This is in contrast to the idea of curating solely as an activity or a practice of putting together an exhibition or even the pre-contemporary art role of a curator as a caretaker of a collection. Instead, the emphasis on the curatorial is primarily centered on the activation of sites of discourse that purport to be socially and philosophically transformative. Such a claim is problematic, especially if we consider the kind of institutional networks that support this form of performative thinking.
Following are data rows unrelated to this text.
/-! ### Non-initial objects, connected objects = single orbits (arbitrary topology on `G`) -/

/-- An object of `B(G)` with a point is non-initial (map it to the empty `G`-set) — arbitrary topology
on `G`. [cite: MochizukiFrdI2008, §0 p.15] -/
theorem isNonemptyObj_of_nonempty' (X : BCat G) (x : X.obj.V) : IsNonemptyObj X := by
  constructor
  intro hI
  let EA : Action FintypeCat.{u} G := { V := FintypeCat.of PEmpty.{u + 1}, ρ := 1 }
  have hE : Action.IsContinuous EA :=
    (isContinuous_iff_isOpen_setOf_smul_eq EA).mpr fun z => z.elim
  let E : BCat G := ⟨EA, hE⟩
  exact ((hI.to E).hom.hom x : PEmpty).elim

/-- A nonempty transitive object of `B(G)` is connected in the sense of [FrdI] §0 (test against the
two-point trivial `G`-set) — arbitrary topology on `G`. [cite: MochizukiFrdI2008, §0 p.15] -/
theorem isConnectedObj_of_transitive' (X : BCat G) (x₀ : X.obj.V)
    (htr : ∀ x : X.obj.V, ∃ g : G, g • x₀ = x) : IsConnectedObj X := by
  refine ⟨isNonemptyObj_of_nonempty' X x₀, fun B₁ B₂ ι₁ ι₂ h₁ h₂ => ⟨fun hc => ?_⟩⟩
  obtain ⟨b₁⟩ := nonempty_of_isNonemptyObj B₁ h₁
  obtain ⟨b₂⟩ := nonempty_of_isNonemptyObj B₂ h₂
  let ΩA : Action FintypeCat.{u} G := { V := FintypeCat.of (ULift.{u} Bool), ρ := 1 }
  have hΩ : Action.IsContinuous ΩA := isContinuous_of_smul_eq' ΩA fun _ _ => rfl
  let Ω : BCat G := ⟨ΩA, hΩ⟩
  let c : ∀ (Y : BCat G), Bool → (Y ⟶ Ω) := fun Y t => ObjectProperty.homMk
    { hom := FintypeCat.homMk fun _ => ULift.up t
      comm := fun _ => FintypeCat.hom_ext _ _ fun _ => rfl }
  let u : X ⟶ Ω := hc.desc (BinaryCofan.mk (c B₁ false) (c B₂ true))
  have hu₁ : ι₁ ≫ u = c B₁ false := hc.fac _ ⟨WalkingPair.left⟩
  have hu₂ : ι₂ ≫ u = c B₂ true := hc.fac _ ⟨WalkingPair.right⟩
  have hconst : ∀ x : X.obj.V, u.hom.hom x = u.hom.hom x₀ := fun x => by
    obtain ⟨g, rfl⟩ := htr x
    rw [hom_smul]
    rfl
  have e₁ : u.hom.hom (ι₁.hom.hom b₁) = ULift.up false :=
    congrArg (fun k : B₁ ⟶ Ω => k.hom.hom b₁) hu₁
  have e₂ : u.hom.hom (ι₂.hom.hom b₂) = ULift.up true :=
    congrArg (fun k : B₂ ⟶ Ω => k.hom.hom b₂) hu₂
  rw [hconst] at e₁ e₂
  exact Bool.false_ne_true (ULift.up_injective (e₁.symm.trans e₂))

/-- A connected object of `B(G)` is a single `G`-orbit: otherwise it is the coproduct, in `B(G)`, of an
orbit and its stable complement (`G`-stable subsets of a continuous `G`-set are continuous `G`-sets for
ANY topology on `G`). [cite: MochizukiFrdI2008, §0 p.15] -/
theorem exists_smul_eq_of_isConnectedObj' (X : BCat G) (hX : IsConnectedObj X) (x y : X.obj.V) :
    ∃ g : G, g • x = y := by
  classical
  by_contra hy
  let subA : ∀ (T : Set X.obj.V), (∀ (g : G) (z : X.obj.V), z ∈ T → g • z ∈ T) →
      Action FintypeCat.{u} G := fun T hT =>
    { V := FintypeCat.of T
      ρ :=
        { toFun := fun g => FintypeCat.homMk fun z : T => (⟨g • z.1, hT g z.1 z.2⟩ : T)
          map_one' := FintypeCat.hom_ext _ _ fun z => Subtype.ext (one_smul G z.1)
          map_mul' := fun g h => FintypeCat.hom_ext _ _ fun z => Subtype.ext (mul_smul g h z.1) } }
  have subA_cont : ∀ T hT, Action.IsContinuous (subA T hT) := fun T hT =>
    (isContinuous_iff_isOpen_setOf_smul_eq _).mpr fun z w => by
      convert isOpen_setOf_smul_eq X z.1 w.1 using 1
      ext g
      simp only [Set.mem_setOf_eq]
      constructor
      · intro h
        exact congrArg Subtype.val h
      · intro h
        exact Subtype.ext h
  let sub : ∀ (T : Set X.obj.V), (∀ (g : G) (z : X.obj.V), z ∈ T → g • z ∈ T) → BCat G :=
    fun T hT => ⟨subA T hT, subA_cont T hT⟩
  let incl : ∀ T hT, sub T hT ⟶ X := fun T hT => ObjectProperty.homMk
    { hom := FintypeCat.homMk fun z : T => z.1
      comm := fun _ => FintypeCat.hom_ext _ _ fun _ => rfl }
  let S : Set X.obj.V := MulAction.orbit G x
  have hS : ∀ (g : G) (z : X.obj.V), z ∈ S → g • z ∈ S := fun g z hz => by
    obtain ⟨g', rfl⟩ := MulAction.mem_orbit_iff.mp hz
    exact MulAction.mem_orbit_iff.mpr ⟨g * g', mul_smul g g' x⟩
  have hSc : ∀ (g : G) (z : X.obj.V), z ∈ Sᶜ → g • z ∈ Sᶜ := fun g z hz hgz => by
    apply hz
    obtain ⟨g', hg'⟩ := MulAction.mem_orbit_iff.mp hgz
    exact MulAction.mem_orbit_iff.mpr ⟨g⁻¹ * g', by rw [mul_smul, hg', inv_smul_smul]⟩
  have hxS : x ∈ S := MulAction.mem_orbit_self x
  have hyS : y ∈ Sᶜ := fun h => hy (MulAction.mem_orbit_iff.mp h)
  let desc : ∀ (T : BCat G), (sub S hS ⟶ T) → (sub Sᶜ hSc ⟶ T) → (X ⟶ T) := fun T f g =>
    ObjectProperty.homMk
      { hom := FintypeCat.homMk fun z : X.obj.V =>
          if h : z ∈ S then f.hom.hom ⟨z, h⟩ else g.hom.hom ⟨z, h⟩
        comm := fun g₀ => FintypeCat.hom_ext _ _ fun z : X.obj.V => by
          change (if h : g₀ • z ∈ S then f.hom.hom ⟨g₀ • z, h⟩ else g.hom.hom ⟨g₀ • z, h⟩) =
            g₀ • (if h : z ∈ S then f.hom.hom ⟨z, h⟩ else g.hom.hom ⟨z, h⟩)
          by_cases hz : z ∈ S
          · rw [dif_pos hz, dif_pos (hS g₀ z hz)]
            exact hom_smul f g₀ ⟨z, hz⟩
          · rw [dif_neg hz, dif_neg (hSc g₀ z hz)]
            exact hom_smul g g₀ ⟨z, hz⟩ }
  have desc_applyS : ∀ (T : BCat G) (f : sub S hS ⟶ T) (g : sub Sᶜ hSc ⟶ T) (z : X.obj.V)
      (hz : z ∈ S), (desc T f g).hom.hom z = f.hom.hom ⟨z, hz⟩ := fun T f g z hz => by
    change (if h : z ∈ S then f.hom.hom ⟨z, h⟩ else g.hom.hom ⟨z, h⟩) = _
    rw [dif_pos hz]
  have desc_applySc : ∀ (T : BCat G) (f : sub S hS ⟶ T) (g : sub Sᶜ hSc ⟶ T) (z : X.obj.V)
      (hz : z ∈ Sᶜ), (desc T f g).hom.hom z = g.hom.hom ⟨z, hz⟩ := fun T f g z hz => by
    change (if h : z ∈ S then f.hom.hom ⟨z, h⟩ else g.hom.hom ⟨z, h⟩) = _
    rw [dif_neg (show z ∉ S from hz)]
  have hcolim : IsColimit (BinaryCofan.mk (incl S hS) (incl Sᶜ hSc)) :=
    BinaryCofan.IsColimit.mk _ (fun {T} f g => desc T f g)
      (fun {T} f g => hom_ext_apply fun z : S => by
        change (desc T f g).hom.hom z.1 = f.hom.hom z
        rw [desc_applyS T f g z.1 z.2])
      (fun {T} f g => hom_ext_apply fun z : (Sᶜ : Set X.obj.V) => by
        change (desc T f g).hom.hom z.1 = g.hom.hom z
        rw [desc_applySc T f g z.1 z.2])
      (fun {T} f g m hm₁ hm₂ => by
        have h₁ : ∀ z : S, m.hom.hom (z.1 : X.obj.V) = f.hom.hom z := fun z =>
          congrArg (fun k : sub S hS ⟶ T => k.hom.hom z) hm₁
        have h₂ : ∀ z : (Sᶜ : Set X.obj.V), m.hom.hom (z.1 : X.obj.V) = g.hom.hom z := fun z =>
          congrArg (fun k : sub Sᶜ hSc ⟶ T => k.hom.hom z) hm₂
        exact hom_ext_apply fun z : X.obj.V => by
          by_cases hz : z ∈ S
          · exact (h₁ ⟨z, hz⟩).trans (desc_applyS T f g z hz).symm
          · exact (h₂ ⟨z, hz⟩).trans (desc_applySc T f g z hz).symm)
  have hne₁ : IsNonemptyObj (sub S hS) := isNonemptyObj_of_nonempty' _ (⟨x, hxS⟩ : S)
  have hne₂ : IsNonemptyObj (sub Sᶜ hSc) := isNonemptyObj_of_nonempty' _ (⟨y, hyS⟩ : (Sᶜ : Set _))
  exact (hX.2 (sub S hS) (sub Sᶜ hSc) (incl S hS) (incl Sᶜ hSc) hne₁ hne₂).false hcolim

/-- Connected objects of `B(G)` are exactly the nonempty single orbits — arbitrary topology on `G`.
[cite: MochizukiFrdI2008, §0 p.15] -/
theorem isConnectedObj_iff' (X : BCat G) :
    IsConnectedObj X ↔ ∃ x₀ : X.obj.V, ∀ x : X.obj.V, ∃ g : G, g • x₀ = x :=
  ⟨fun hX => (nonempty_of_isNonemptyObj X hX.1).elim fun x₀ =>
    ⟨x₀, fun x => exists_smul_eq_of_isConnectedObj' X hX x₀ x⟩,
    fun ⟨x₀, htr⟩ => isConnectedObj_of_transitive' X x₀ htr⟩

/-- Two morphisms out of a connected object of `B(G)` that agree at one point are equal — arbitrary
topology on `G`. [cite: MochizukiFrdI2008, §0 p.15] -/
theorem hom_eq_of_apply_eq' {X Y : BCat G} (hX : IsConnectedObj X)
    {f f' : X ⟶ Y} (x₀ : X.obj.V) (h : f.hom.hom x₀ = f'.hom.hom x₀) : f = f' :=
  hom_eq_of_apply_eq_of_transitive x₀ (fun x => exists_smul_eq_of_isConnectedObj' X hX x₀ x) h

/-- A morphism from an object with a point to a connected object of `B(G)` is surjective — arbitrary
topology on `G`. [cite: MochizukiFrdI2008, §0 p.15] -/
theorem surjective_of_isConnectedObj' {X Y : BCat G} (f : X ⟶ Y)
    (x : X.obj.V) (hY : IsConnectedObj Y) : Function.Surjective f.hom.hom :=
  surjective_of_transitive f x (f.hom.hom x)
    (fun y => exists_smul_eq_of_isConnectedObj' Y hY _ y)

/-- A morphism from a non-initial object to a connected object of `B(G)` is an epimorphism — arbitrary
topology on `G`. [cite: MochizukiFrdI2008, §0 p.15] -/
theorem epi_of_isConnectedObj' {X Y : BCat G} (f : X ⟶ Y)
    (hX : IsNonemptyObj X) (hY : IsConnectedObj Y) : Epi f := by
  obtain ⟨x⟩ := nonempty_of_isNonemptyObj X hX
  exact epi_of_surjective f (surjective_of_isConnectedObj' f x hY)

/-! ### The test objects: the orbit of a pair `(q, q')` in `Q × Q'` -/

/-- For points `q ∈ Q`, `q' ∈ Q'` of objects of `B(G)` (ANY topology on `G`), the `G`-orbit of the pair
`(q, q')` in `Q × Q'` is an object of `B(G)` (a transporter of a pair is the intersection of two
transporters) with base point `o = (q, q')` of stabiliser `Stab(q) ∩ Stab(q')`; it is a single orbit,
and for every object `Y` and point `y` with `Stab(q) ∩ Stab(q') ⊆ Stab(y)` there is a morphism to `Y`
sending `o ↦ y` (`g·o ↦ g·y`).  Replaces the coset object `G/(Stab(q) ∩ Stab(q'))` of
`BCatOrbits.exists_coset_obj`. [cite: MochizukiFrdI2008, §0 p.13] -/
theorem exists_pairOrbit_obj (Q Q' : BCat G) (q : Q.obj.V) (q' : Q'.obj.V) :
    ∃ (O : BCat G) (o : O.obj.V),
      MulAction.stabilizer G o = MulAction.stabilizer G q ⊓ MulAction.stabilizer G q' ∧
      (∀ z : O.obj.V, ∃ g : G, g • o = z) ∧
      ∀ (Y : BCat G) (y : Y.obj.V),
        MulAction.stabilizer G q ⊓ MulAction.stabilizer G q' ≤ MulAction.stabilizer G y →
        ∃ b : O ⟶ Y, b.hom.hom o = y := by
  classical
  let p₀ : Q.obj.V × Q'.obj.V := (q, q')
  let T : Set (Q.obj.V × Q'.obj.V) := MulAction.orbit G p₀
  haveI : Fintype T := Fintype.ofFinite T
  have hT : ∀ (g : G) (z : Q.obj.V × Q'.obj.V), z ∈ T → g • z ∈ T := fun g z hz => by
    obtain ⟨g', rfl⟩ := MulAction.mem_orbit_iff.mp hz
    exact MulAction.mem_orbit_iff.mpr ⟨g * g', mul_smul g g' p₀⟩
  let OA : Action FintypeCat.{u} G :=
    { V := FintypeCat.of T
      ρ :=
        { toFun := fun g => FintypeCat.homMk fun z : T => (⟨g • z.1, hT g z.1 z.2⟩ : T)
          map_one' := FintypeCat.hom_ext _ _ fun z => Subtype.ext (one_smul G z.1)
          map_mul' := fun g h => FintypeCat.hom_ext _ _ fun z => Subtype.ext (mul_smul g h z.1) } }
  have smul_def : ∀ (g : G) (z : OA.V), g • z = (⟨g • (z : T).1, hT g (z : T).1 (z : T).2⟩ : T) :=
    fun _ _ => rfl
  have hO : Action.IsContinuous OA :=
    (isContinuous_iff_isOpen_setOf_smul_eq OA).mpr fun z w => by
      convert (isOpen_setOf_smul_eq Q (z : T).1.1 (w : T).1.1).inter
        (isOpen_setOf_smul_eq Q' (z : T).1.2 (w : T).1.2) using 1
      ext g
      simp only [Set.mem_setOf_eq, Set.mem_inter_iff]
      constructor
      · intro h
        have h' := congrArg Subtype.val h
        exact ⟨congrArg Prod.fst h', congrArg Prod.snd h'⟩
      · rintro ⟨h₁, h₂⟩
        exact Subtype.ext (Prod.ext h₁ h₂)
  -- a section of the orbit map `g ↦ g·(q, q')`
  obtain ⟨s, hs⟩ : ∃ s : T → G, ∀ z : T, s z • p₀ = z.1 :=
    ⟨fun z => Classical.choose (MulAction.mem_orbit_iff.mp z.2),
      fun z => Classical.choose_spec (MulAction.mem_orbit_iff.mp z.2)⟩
  have stab_o : MulAction.stabilizer G ((⟨p₀, MulAction.mem_orbit_self p₀⟩ : T) : OA.V) =
      MulAction.stabilizer G q ⊓ MulAction.stabilizer G q' := by
    ext g
    simp only [Subgroup.mem_inf, MulAction.mem_stabilizer_iff, smul_def]
    constructor
    · intro h
      have h' := congrArg Subtype.val h
      exact ⟨congrArg Prod.fst h', congrArg Prod.snd h'⟩
    · rintro ⟨h₁, h₂⟩
      exact Subtype.ext (Prod.ext h₁ h₂)
  have htr : ∀ z : OA.V, ∃ g : G, g • ((⟨p₀, MulAction.mem_orbit_self p₀⟩ : T) : OA.V) = z :=
    fun z => by
    obtain ⟨g, hg⟩ := MulAction.mem_orbit_iff.mp (z : T).2
    exact ⟨g, Subtype.ext hg⟩
  -- `g·(q,q') ↦ g·y` is well defined as soon as `Stab(q) ∩ Stab(q') ⊆ Stab(y)`
  have hwd : ∀ (Y : BCat G) (y : Y.obj.V),
      MulAction.stabilizer G q ⊓ MulAction.stabilizer G q' ≤ MulAction.stabilizer G y →
      ∀ (g g' : G), g • p₀ = g' • p₀ → g • y = g' • y := fun Y y hy g g' hgg' => by
    have h1 : g • q = g' • q := congrArg Prod.fst hgg'
    have h2 : g • q' = g' • q' := congrArg Prod.snd hgg'
    have hmem : g⁻¹ * g' ∈ MulAction.stabilizer G q ⊓ MulAction.stabilizer G q' := by
      refine Subgroup.mem_inf.mpr ⟨?_, ?_⟩
      · rw [MulAction.mem_stabilizer_iff, mul_smul, ← h1, inv_smul_smul]
      · rw [MulAction.mem_stabilizer_iff, mul_smul, ← h2, inv_smul_smul]
    have := hy hmem
    rw [MulAction.mem_stabilizer_iff, mul_smul, inv_smul_eq_iff] at this
    exact this.symm
  refine ⟨⟨OA, hO⟩, ((⟨p₀, MulAction.mem_orbit_self p₀⟩ : T) : OA.V), stab_o, htr,
    fun Y y hy => ?_⟩
  refine ⟨ObjectProperty.homMk
    { hom := FintypeCat.homMk fun z : T => s z • y
      comm := fun g₀ => FintypeCat.hom_ext _ _ fun z : T => by
        change s ⟨g₀ • z.1, hT g₀ z.1 z.2⟩ • y = g₀ • (s z • y)
        rw [← mul_smul]
        apply hwd Y y hy
        rw [hs ⟨g₀ • z.1, hT g₀ z.1 z.2⟩, mul_smul, hs z] }, ?_⟩
  change s ⟨p₀, MulAction.mem_orbit_self p₀⟩ • y = y
  have h1 := hwd Y y hy (s ⟨p₀, MulAction.mem_orbit_self p₀⟩) 1
    ((hs ⟨p₀, MulAction.mem_orbit_self p₀⟩).trans (one_smul G p₀).symm)
  rwa [one_smul] at h1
As a discursive spectacle that emerged from the 1990s onwards, the curatorial as the epistemological handmaiden of advanced capitalism that continues to align itself within the paradigm of reason along the tradition of the Enlightenment meant that certain blind spots continue to exist even if curatorial discourse makes bold critical claims towards discursive reflexivity.

It is the aim and motivation of the curatorial, when directed at art and activism emerging from “other” parts of the world, that I would like to try to discuss here as a problem area. The very encompassing notion of the curatorial has inadvertently carried within its thinking process an unintended colonizing framework. I believe this has to do with how the notion of the curatorial continues to frame and transform specific urgencies into a form of knowledge that is largely generated within a specific reflexive, promotional, and pedagogical mechanism. In this act of knowledge construction, third world art and activism achieves contemporaneity by becoming an archive, pressed into the service of institutional critique in the first world.

Who really cares about the sweat and tears, meat and grit of context when one is removed from the grinding reality of conflicts and negotiations, the actual pedagogical process that goes into shaping specific engagement, when this can be theorized in London?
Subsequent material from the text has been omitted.